El General Perón durante un discurso, con López Rega a su derecha e Isabelita a su izquierda.

En poco tiempo, como dominaba cuestiones de esoterismo, se convirtió también en una especie de jefe espiritual de Isabelita. La esposa de Perón retornó a Madrid llevando con ella a su nuevo “gurú”. La política argentina, ya marcada por sus excentricidades, entró entonces en mode excentricidades-esotéricas, lo que ayudaría a causar muchas muertes en el país durante los años siguientes. 

Los nombramientos influenciados por el astrólogo

En 1973, el régimen militar del general Alejandro Lanusse autorizó la realización de elecciones. En las urnas, ganó el peronista Héctor Cámpora con el slogan “Cámpora al gobierno, Perón al poder”. Desde Madrid, Perón exigió que su secretario personal y astrólogo fuese nombrado ministro del nuevo presidente. Cámpora accedió.

López Rega había planeado detalladamente su desembarco en el poder. Primero, casó a su hija Norma con Raúl Lastiri, un político desconocido. Pero, por ser el nuevo yerno de su querido astrólogo, Perón indicó a Lastiri a la presidencia de la Cámara de Diputados.

El matrimonio Perón con su mayordomo, ministro y astrólogo José “El Brujo” López Rega.
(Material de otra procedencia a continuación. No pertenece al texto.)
/-!
# NE7ApeCurvedRepRoadBSymmetricOperatorEnd — THE END OF RECORD AFTER F196: the curved (APE) with a datum on road (B) ⇐ E′ regime + class data + regime lines + (L1)′ names +
# **[B9]-TYPE LETTERS ABOUT PRINT's SYMMETRIC SOFT OPERATOR ON OUR CARRIER** — `S = softSymOpK = HessSym_W + D_W R(W) D_W* + M⁻²Qb*Qb` ([B9] (3.26) `Δ_a(U)` SHAPE):
# (P) a left inverse `G` of `S` and `Dinv` of `Qb G Qb*` (Thm 3.11 TYPE), (C) the sup-VALUE row `K₀` and sup-CURL row `K` of the constrained Green operator `C = G − GQb*DinvQbG`
# (Thm 3.3 (3.42)₁,₂ + (3.49) TYPE), plus the bootstrap line `2·card n·(d·g_W + 12·#Plane·x²)·K₀ ≤ 1` — the tension letter DISCHARGED from the flux-gradient radius; `K_B = 2·card n·K`
# (file 126 of the curved (APE), F197)

Cell `pub-balaban`, rung (B)+1 sub-cell t4, lineage `b2b-balaban-t4-ne7-p1` (CRUX PROVER NE7 #1 = OWNER of row NE7), generation 85; memo
`t4/b2b-balaban-t4-ne7-p1-g85/LAGRANGE-CARRIER.md` §7.  Over F188 `NE7ApeCurvedRepRoadBScalarFreeEnd.smallField_of_tanCritical_roadB_scalarFree_end`, F196
`NE7ConstrainedGreenSymmetricCarrier.sourceLetter_of_symmetric_rows`, F173 `NE7BalabanSliceSourceDuality.balabanSliceLetter_of_sourceLetter` and F141
`NE7TensionRadiusOfFluxGradient.abs_dAction_le_of_fluxGrad` BY NAME (pure composition).
WHY.  F194 stated the END's letters for the MIXED-Hessian operator `softOpK`; print's `Δ_a(U)` is built on the SYMMETRIC Hessian.  F195 (the antisymmetric part is a first variation)
and F196 (bootstrap by the value row) move the letters to `softSymOpK` at the price of the value row `K₀`, the tension radius (already a theorem of the class, `τ_W = d·g_W +
12·#Plane·x²`) and one class-smallness line `2·card n·τ_W·K₀ ≤ 1` (`τ_W ≍ c∕M³`, `K₀ ≍ M²` in print's orders: class-small).  THIS is the END in print's operator currency.
WHAT ([folklore]; 0 def, 0 sorry).  **`smallField_of_tanCritical_roadB_symmetricOperator_end`**: F188 with `hB` REPLACED by `Qb`∕`Qt`∕`S` (named), `G`, `hGS`, `Dinv`, `hD'` (P), `hC0`,
`hC1`, `hK` (C), `hsmall`, and `K_B := card n·2K`.
HONEST FRAMING (page 1): composition; (P) and (C) are DISPLAYED HYPOTHESES about concrete finite-dimensional operators (NOT proved; their identification with print's `Δ_a(U)`,
`G(U)`, `(QGQ*)⁻¹` through lit-balaban's junction modules is NOT made here); every discharged scalar constant is VOLUME-DEPENDENT through `c_RE` but k-uniform; nothing of
Bałaban's asserted; (APE) on curved data NOT proved; NOT ONE-STEP, NOT NE7; spine 0∕9; finite T⁴ rung (B)+1 — NOT infinite volume, NOT mass gap, NOT `BetaPertH`, NOT Clay.
Continuum YM on T⁴ ⇐ BetaPertH ∧ nine spine estimates (0/9 proved); BetaPertH ⇐ (D1) ∧ (D4) ∧ CAP+tail; G-an2-4 gates asym, D1 and NE2/3/4.
-/

set_option autoImplicit false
Pocos meses después, luego del fin del exilio de Perón, y durante los preparativos del viejo caudillo para volver definitivamente a Buenos Aires, López Rega articuló la renuncia de Cámpora y su vice, y envió al presidente del Senado, que sería el siguiente en la línea de sucesión presidencial, a un inexplicable viaje a África.
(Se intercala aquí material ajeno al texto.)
import Summits.QuantumFields.GaugeBoot.BootstrapConvergence
import Summits.QuantumFields.GaugeBoot.AbelianBootstrapFunctionals
import HarnessLib

/-!
# Convergence of truncated bootstraps with a restricted class of test functions; the abelian Wilson-loop bootstrap converges (gauge-boot, L1 supplement)

HONEST FRAMING (cell `pub-gaugeboot`, page 1 of every file): the venture produces certified bounds
on lattice expectations at stated coupling, gauge group, dimension and torus size; NOT a mass gap,
NOT a continuum limit, NOT a string tension; NOT Yang–Mills-summit-bearing (barriers
`FixedCouplingUltralocality`, `PerturbativeInvisibility`). Structural; it certifies no number
and says nothing about RATES of convergence.

## Content

`BootstrapConvergence.lean` imposes, in the limit, the loop equations for ALL polynomial test
functions. A Wilson-loop bootstrap imposes them only for test functions in a class `Q` (gauge
invariance). The compactness argument is verbatim the same:

* `IsBootstrapFeasibleOn Q … V φ` — normalisation, square-positivity on `V`, loop equations for the
  test functions `f ∈ V` with `Q f`; `isBootstrapFeasibleOn_poly_iff` (untruncated = (N)+(P)+
  `IsSDFunctionalOn Q`), `IsBootstrapFeasible.feasibleOn` (fewer rows, more feasible functionals);
* ★★ `bootstrap_convergence_on` — any truncation scheme eventually containing each polynomial: the
  level-`n` feasible values of a polynomial observable are eventually all within `ε` of the value of
  an untruncated `Q`-solution;
* ★★★ `abelianBootstrap_convergence_u1` — `U(1)` on the torus `(ℤ/L)^d`, ANY real `β`, loop
  equations only for GAUGE-INVARIANT polynomial test functions (Wilson loops), positivity on the
  level-`n` polynomials: for every gauge-invariant polynomial observable `P` and `ε > 0`, at some level
  every feasible value of `P` is within `ε` of its Wilson expectation (`eq_wilson_of_abelianBootstrap_u1`).

References: Z. Li, S. Zhou, arXiv:2404.17071 (the abelian Wilson-loop bootstrap, numerically);
P. Anderson, M. Kruczenski, Nucl. Phys. B 921 (2017); V. Kazakov, Z. Zheng, arXiv:2203.11360.
Folklore.
-/

noncomputable section

open MeasureTheory Filter Topology NormedSpace
open Literature.MathematicalPhysics.QuantumFieldTheory (haarProbability LatticeRep)

namespace Summit.QuantumFields.GaugeBoot

section General

variable {ι : Type*} [DecidableEq ι] [Countable ι] {G : Type*} [Group G] [TopologicalSpace G]
  [IsTopologicalGroup G] [CompactSpace G] [MeasurableSpace G] [BorelSpace G]
  [SecondCountableTopology G] (r : LatticeRep G) {K : Type*}

/-- **Truncated bootstrap feasibility with test-function class `Q`**: `φ 1 = 1`, `0 ≤ φ (v v)` for
`v ∈ V`, and the loop equations `φ f' = β φ (f S_i')` for the test functions `f ∈ V` satisfying `Q`.
[shape] A parametric definition of a proposition — NOT a fact. [folklore] -/
def IsBootstrapFeasibleOn (Q : ((ι → G) → ℝ) → Prop) (k : K → ℝ → G) (S : ι → (ι → G) → ℝ) (β : ℝ)
    (V : Set C(ι → G, ℝ)) (φ : C(ι → G, ℝ) →ₗ[ℝ] ℝ) : Prop :=
  φ 1 = 1 ∧ (∀ v ∈ V, 0 ≤ φ (v * v)) ∧
    ∀ (i : ι) (a : K), ∃ S' ∈ polyAlgebra (ι := ι) r,
      (∀ U, HasDerivAt (fun t => S i (Function.update U i (k a t * U i))) (S' U) 0) ∧
        ∀ f ∈ V, Q f → ∀ f' ∈ polyAlgebra (ι := ι) r,
          (∀ U, HasDerivAt (fun t => f (Function.update U i (k a t * U i))) (f' U) 0) →
            φ f' = β * φ (f * S')

variable {k : K → ℝ → G} {X : K → Matrix (Fin r.N) (Fin r.N) ℂ} {S : ι → (ι → G) → ℝ} {β : ℝ}

omit [Countable ι] [IsTopologicalGroup G] [CompactSpace G] [MeasurableSpace G] [BorelSpace G]
  [SecondCountableTopology G] in
/-- The untruncated `Q`-bootstrap is (N)+(P)+`IsSDFunctionalOn Q`. -/
theorem isBootstrapFeasibleOn_poly_iff {Q : ((ι → G) → ℝ) → Prop} {φ : C(ι → G, ℝ) →ₗ[ℝ] ℝ} :
    IsBootstrapFeasibleOn r Q k S β (polyAlgebra (ι := ι) r : Set C(ι → G, ℝ)) φ ↔
      φ 1 = 1 ∧ (∀ a ∈ polyAlgebra (ι := ι) r, 0 ≤ φ (a * a)) ∧ IsSDFunctionalOn r Q k S β φ :=
  Iff.rfl

omit [Countable ι] [IsTopologicalGroup G] [CompactSpace G] [MeasurableSpace G] [BorelSpace G]
  [SecondCountableTopology G] in
/-- Fewer rows: feasibility for all test functions implies feasibility for the class `Q`. -/
theorem IsBootstrapFeasible.feasibleOn {V : Set C(ι → G, ℝ)} {φ : C(ι → G, ℝ) →ₗ[ℝ] ℝ}
    (h : IsBootstrapFeasible r k S β V φ) (Q : ((ι → G) → ℝ) → Prop) :
    IsBootstrapFeasibleOn r Q k S β V φ := by
  refine ⟨h.1, h.2.1, fun i a => ?_⟩
  obtain ⟨S', hS'm, hS', hrows⟩ := h.2.2 i a
  exact ⟨S', hS'm, hS', fun f hf _ => hrows f hf⟩

omit [Countable ι] [IsTopologicalGroup G] [CompactSpace G] [MeasurableSpace G] [BorelSpace G]
  [SecondCountableTopology G] in
/-- Antitone in the test-function set. -/
theorem IsBootstrapFeasibleOn.mono {Q : ((ι → G) → ℝ) → Prop} {V W : Set C(ι → G, ℝ)} (hVW : V ⊆ W)
    {φ : C(ι → G, ℝ) →ₗ[ℝ] ℝ} (h : IsBootstrapFeasibleOn r Q k S β W φ) :
    IsBootstrapFeasibleOn r Q k S β V φ := by
  refine ⟨h.1, fun v hv => h.2.1 v (hVW hv), fun i a => ?_⟩
  obtain ⟨S', hS'm, hS', hrows⟩ := h.2.2 i a
  exact ⟨S', hS'm, hS', fun f hf => hrows f (hVW hf)⟩

omit [Countable ι] [CompactSpace G] [MeasurableSpace G] [BorelSpace G] [SecondCountableTopology G] in
/-- ★★ **Convergence of truncated `Q`-bootstraps** (the compactness argument of
`bootstrap_convergence`, with the rows carried only for the class `Q`). [folklore] -/
theorem bootstrap_convergence_on (Q : ((ι → G) → ℝ) → Prop)
    (hk : ∀ a s t, k a (s + t) = k a s * k a t)
    (hX : ∀ a t, r.ρ (k a t) = exp ((t : ℂ) • X a)) (hS : ∀ i, S i ∈ polyFunctions (ι := ι) r)
    (V : ℕ → Set C(ι → G, ℝ)) (hex : ∀ a ∈ polyAlgebra (ι := ι) r, ∀ᶠ n in atTop, a ∈ V n)
    {P : C(ι → G, ℝ)} (hP : P ∈ polyAlgebra (ι := ι) r) {ε : ℝ} (hε : 0 < ε) :
    ∃ n, ∀ φ : C(ι → G, ℝ) →ₗ[ℝ] ℝ, IsBootstrapFeasibleOn r Q k S β (V n) φ →
      ∃ ψ : C(ι → G, ℝ) →ₗ[ℝ] ℝ,
        IsBootstrapFeasibleOn r Q k S β (polyAlgebra (ι := ι) r : Set C(ι → G, ℝ)) ψ ∧ |φ P - ψ P| ≤ ε := by
  classical
  by_contra hcon
  push Not at hcon
  choose φ hφ hfar using hcon
  -- the polynomial derivatives of the local actions
  have hS'ex : ∀ (i : ι) (a : K), ∃ S' ∈ polyAlgebra (ι := ι) r,
      ∀ U, HasDerivAt (fun t => S i (Function.update U i (k a t * U i))) (S' U) 0 := fun i a => by
    obtain ⟨S₀, hS₀, hS₀e⟩ := (mem_polyFunctions_iff r).1 (hS i)
    obtain ⟨S', hS'm, hS'⟩ := exists_deriv_mem_polyAlgebra r (hk a) (hX a) i hS₀
    exact ⟨S', hS'm, by rw [← hS₀e]; exact hS'⟩
  choose S' hS'm hS'd using hS'ex
  -- archimedean bounds: each polynomial is bounded by finitely many PSD constraints
  have hb : ∀ a : C(ι → G, ℝ), ∃ (C : ℝ) (s : Finset C(ι → G, ℝ)), a ∈ polyAlgebra (ι := ι) r →
      (∀ v ∈ s, v ∈ polyAlgebra (ι := ι) r) ∧ ∀ φ : C(ι → G, ℝ) →ₗ[ℝ] ℝ, φ 1 = 1 →
        (∀ v ∈ s, 0 ≤ φ (v * v)) → |φ a| ≤ C := fun a => by
    by_cases ha : a ∈ polyAlgebra (ι := ι) r
    · obtain ⟨C, s, h1, h2⟩ := exists_finset_abs_le r ha
      exact ⟨C, s, fun _ => ⟨h1, h2⟩⟩
    · exact ⟨0, ∅, fun h => (ha h).elim⟩
  choose C s hCs using hb
  -- the truncated sequence of putative solutions, as points of the product space
  let good : ℕ → C(ι → G, ℝ) → Prop := fun n a => a ∈ polyAlgebra (ι := ι) r ∧ ∀ v ∈ s a, v ∈ V n
  let Φ : ℕ → (C(ι → G, ℝ) → ℝ) := fun n a => if good n a then φ n a else 0
  have hgood : ∀ a ∈ polyAlgebra (ι := ι) r, ∀ᶠ n in atTop, good n a := fun a ha => by
    have h : ∀ᶠ n in atTop, ∀ v ∈ s a, v ∈ V n :=
      (Filter.eventually_all_finset (s a)).2 fun v hv => hex v ((hCs a ha).1 v hv)
    exact h.mono fun n hn => ⟨ha, hn⟩
  have hΦeq : ∀ a ∈ polyAlgebra (ι := ι) r, ∀ᶠ n in atTop, Φ n a = φ n a := fun a ha =>
    (hgood a ha).mono fun n hn => if_pos hn
  -- it lives in a compact box (Tychonoff)
  set B : Set (C(ι → G, ℝ) → ℝ) := Set.univ.pi fun a => Set.Icc (-|C a|) |C a| with hB
  have hBc : IsCompact B := isCompact_univ_pi fun a => isCompact_Icc
  have hΦB : ∀ n, Φ n ∈ B := fun n => Set.mem_univ_pi.2 fun a => by
    by_cases hg : good n a
    · have h := (hCs a hg.1).2 (φ n) (hφ n).1 fun v hv => (hφ n).2.1 v (hg.2 v hv)
      have h' : |Φ n a| ≤ |C a| := by
        simp only [Φ, if_pos hg]
        exact h.trans (le_abs_self _)
      exact ⟨(abs_le.1 h').1, (abs_le.1 h').2⟩
    · simp only [Φ, if_neg hg, Set.mem_Icc, Left.neg_nonpos_iff, abs_nonneg, and_self]
  -- a cluster point
  obtain ⟨x, -, hx⟩ := hBc.exists_clusterPt (f := map Φ atTop)
    (le_principal_iff.2 (mem_map.2 (Eventually.of_forall hΦB)))
  have key : ∀ {T : Set (C(ι → G, ℝ) → ℝ)}, IsClosed T → (∀ᶠ n in atTop, Φ n ∈ T) → x ∈ T :=
    fun hT hev => mem_of_clusterPt_map hx hT hev
  -- the cluster point solves every untruncated constraint
  have hx1 : x 1 = 1 := by
    refine key (T := {y | y 1 = 1}) (isClosed_eq (continuous_apply _) continuous_const) ?_
    filter_upwards [hΦeq 1 (polyAlgebra (ι := ι) r).one_mem] with n h1
    simp only [h1]
    exact (hφ n).1
  have hxadd : ∀ a ∈ polyAlgebra (ι := ι) r, ∀ b ∈ polyAlgebra (ι := ι) r,
      x (a + b) = x a + x b := fun a ha b hb => by
    refine key (T := {y | y (a + b) = y a + y b})
      (isClosed_eq (continuous_apply _) ((continuous_apply a).add (continuous_apply b))) ?_
    filter_upwards [hΦeq a ha, hΦeq b hb, hΦeq (a + b) ((polyAlgebra (ι := ι) r).add_mem ha hb)]
      with n h1 h2 h3
    simp only [h1, h2, h3, map_add]
  have hxsmul : ∀ (c : ℝ), ∀ a ∈ polyAlgebra (ι := ι) r, x (c • a) = c * x a := fun c a ha => by
    refine key (T := {y | y (c • a) = c * y a})
      (isClosed_eq (continuous_apply _) (continuous_const.mul (continuous_apply a))) ?_
    filter_upwards [hΦeq a ha, hΦeq (c • a) ((polyAlgebra (ι := ι) r).smul_mem ha c)] with n h1 h2
    simp only [h1, h2, map_smul, smul_eq_mul]
  have hxpos : ∀ v ∈ polyAlgebra (ι := ι) r, 0 ≤ x (v * v) := fun v hv => by
    refine key (T := {y | 0 ≤ y (v * v)}) (isClosed_le continuous_const (continuous_apply _)) ?_
    filter_upwards [hΦeq (v * v) ((polyAlgebra (ι := ι) r).mul_mem hv hv), hex v hv] with n h1 h2
    simp only [h1]
    exact (hφ n).2.1 v h2
  have hxsd : ∀ (i : ι) (a : K), ∀ f ∈ polyAlgebra (ι := ι) r, Q f → ∀ f' ∈ polyAlgebra (ι := ι) r,
      (∀ U, HasDerivAt (fun t => f (Function.update U i (k a t * U i))) (f' U) 0) →
        x f' = β * x (f * S' i a) := fun i a f hf hQ f' hf' hd => by
    refine key (T := {y | y f' = β * y (f * S' i a)})
      (isClosed_eq (continuous_apply _) (continuous_const.mul (continuous_apply _))) ?_
    filter_upwards [hΦeq f' hf', hΦeq (f * S' i a) ((polyAlgebra (ι := ι) r).mul_mem hf (hS'm i a)),
      hex f hf] with n h1 h2 h3
    simp only [h1, h2]
    obtain ⟨S'', -, hS''d, hrows⟩ := (hφ n).2.2 i a
    have he : S'' = S' i a := ContinuousMap.ext fun U => (hS''d U).unique (hS'd i a U)
    rw [← he]
    exact hrows f h3 hQ f' hf' hd
  have hxfar : ∀ ψ : C(ι → G, ℝ) →ₗ[ℝ] ℝ,
      IsBootstrapFeasibleOn r Q k S β (polyAlgebra (ι := ι) r : Set C(ι → G, ℝ)) ψ → ε ≤ |x P - ψ P| :=
    fun ψ hψ => by
    refine key (T := {y | ε ≤ |y P - ψ P|})
      (isClosed_le continuous_const ((continuous_apply P).sub continuous_const).abs) ?_
    filter_upwards [hΦeq P hP] with n h1
    simp only [h1]
    exact (hfar n ψ hψ).le
  -- the cluster point IS an untruncated solution: contradiction
  let ψ₀ : Subalgebra.toSubmodule (polyAlgebra (ι := ι) r) →ₗ[ℝ] ℝ :=
    { toFun := fun a => x a
      map_add' := fun a b => hxadd a a.2 b b.2
      map_smul' := fun c a => by simpa using hxsmul c a a.2 }
  obtain ⟨ψ, hψ⟩ := LinearMap.exists_extend ψ₀
  have hψa : ∀ a ∈ polyAlgebra (ι := ι) r, ψ a = x a := fun a ha => by
    have h := LinearMap.congr_fun hψ ⟨a, ha⟩
    simpa [ψ₀] using h
  have hψfeas : IsBootstrapFeasibleOn r Q k S β (polyAlgebra (ι := ι) r : Set C(ι → G, ℝ)) ψ := by
    refine ⟨by rw [hψa 1 (polyAlgebra (ι := ι) r).one_mem, hx1], fun v hv => ?_, fun i a => ?_⟩
    · rw [hψa _ ((polyAlgebra (ι := ι) r).mul_mem hv hv)]
      exact hxpos v hv
    · refine ⟨S' i a, hS'm i a, hS'd i a, fun f hf hQ f' hf' hd => ?_⟩
      rw [hψa f' hf', hψa _ ((polyAlgebra (ι := ι) r).mul_mem hf (hS'm i a))]
      exact hxsd i a f hf hQ f' hf' hd
  have h := hxfar ψ hψfeas
  rw [hψa P hP, sub_self, abs_zero] at h
  exact absurd h (not_le.2 hε)


end General

/-! ## `U(1)`: the truncated Wilson-loop bootstrap converges -/

section Abelian

open Literature.MathematicalPhysics.QuantumFieldTheory (Site Edge GaugeConfig gaugeTransform
  IsGaugeInvariant wilsonAction wilsonMeasure)
open Literature.MathematicalPhysics.QuantumLattice

variable {d L : ℕ}

/-- ★★★ **Convergence of the truncated abelian Wilson-loop bootstrap.** `U(1)` on the torus
`(ℤ/L)^d`, ANY real `β`, any truncation scheme `V n` eventually containing each polynomial observable,
loop equations imposed only for the GAUGE-INVARIANT test functions of `V n`: for every gauge-invariant
polynomial observable `P` and `ε > 0` there is a level at which every feasible value of `P` is within
`ε` of its Wilson expectation. [folklore] -/
theorem abelianBootstrap_convergence_u1 [NeZero L] (β : ℝ)
    (V : ℕ → Set C(GaugeConfig d L (Matrix.unitaryGroup (Fin 1) ℂ), ℝ))
    (hex : ∀ a ∈ polyAlgebra (ι := Edge d L) (unitaryFundamentalLatticeRep 1), ∀ᶠ n in atTop, a ∈ V n)
    {P : C(GaugeConfig d L (Matrix.unitaryGroup (Fin 1) ℂ), ℝ)}
    (hP : P ∈ polyAlgebra (ι := Edge d L) (unitaryFundamentalLatticeRep 1))
    (hPi : IsGaugeInvariant (⇑P)) {ε : ℝ} (hε : 0 < ε) :
    ∃ n, ∀ φ : C(GaugeConfig d L (Matrix.unitaryGroup (Fin 1) ℂ), ℝ) →ₗ[ℝ] ℝ,
      IsBootstrapFeasibleOn (unitaryFundamentalLatticeRep 1) IsGaugeInvariant (uExp 1)
          (fun _ => wilsonAction (unitaryFundamentalRep (Fin 1) ℂ)) β (V n) φ →
        |φ P - ∫ U, P U ∂(wilsonMeasure (unitaryFundamentalRep (Fin 1) ℂ) β)| ≤ ε := by
  obtain ⟨n, hn⟩ := bootstrap_convergence_on (unitaryFundamentalLatticeRep 1) IsGaugeInvariant
    (uExp_add 1) (X := fun X : UGenerator 1 => (X : Matrix (Fin 1) (Fin 1) ℂ)) (rho_uExp 1)
    (fun _ => wilsonAction_mem_polyFunctions (unitaryFundamentalLatticeRep 1)) V hex hP hε
  refine ⟨n, fun φ hφ => ?_⟩
  obtain ⟨ψ, hψ, hclose⟩ := hn φ hφ
  rwa [eq_wilson_of_abelianBootstrap_u1 β hψ.1 hψ.2.1 hψ.2.2 hP hPi] at hclose

/-- **The Wilson expectation is feasible for the Wilson-loop bootstrap at every polynomial level.**
[folklore] -/
theorem isBootstrapFeasibleOn_wilson_u1 [NeZero L] (β : ℝ)
    (μ : Measure (GaugeConfig d L (Matrix.unitaryGroup (Fin 1) ℂ))) [IsProbabilityMeasure μ]
    (hμ : μ = wilsonMeasure (unitaryFundamentalRep (Fin 1) ℂ) β)
    {V : Set C(GaugeConfig d L (Matrix.unitaryGroup (Fin 1) ℂ), ℝ)}
    (hV : V ⊆ polyAlgebra (ι := Edge d L) (unitaryFundamentalLatticeRep 1)) :
    IsBootstrapFeasibleOn (unitaryFundamentalLatticeRep 1) IsGaugeInvariant (uExp 1)
      (fun _ => wilsonAction (unitaryFundamentalRep (Fin 1) ℂ)) β V (expectationFunctional μ) :=
  ((isBootstrapFeasible_poly_iff (unitaryFundamentalLatticeRep 1)).2
    ⟨expectationFunctional_one μ, fun v _ => expectationFunctional_sq_nonneg μ v,
      isSDFunctional_expectationFunctional (unitaryFundamentalLatticeRep 1) (uExp_add 1)
        (X := fun X : UGenerator 1 => (X : Matrix (Fin 1) (Fin 1) ℂ)) (rho_uExp 1)
        (fun _ => wilsonAction_mem_polyFunctions (unitaryFundamentalLatticeRep 1)) μ
        ((eq_wilsonMeasure_iff_polySD_uN 1 β μ).1 hμ)⟩).feasibleOn (unitaryFundamentalLatticeRep 1)
      IsGaugeInvariant |>.mono (unitaryFundamentalLatticeRep 1) hV

end Abelian

end Summit.QuantumFields.GaugeBoot

end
En 1974, El Brujo visitó en Trípoli a Muammar Gaddafi, con quien firmó un acuerdo oficial para intercambiar petróleo por productos agrícolas.

Así, el yerno del astrólogo, el presidente de la Cámara de Diputados, Lastiri, se ubicó como el primero en la línea de sucesión y asumió la presidencia provisoria de la República. Lastiri llamó a nuevas elecciones, Perón se eligió presidente y se terminó la denominada “Primavera Camporista”.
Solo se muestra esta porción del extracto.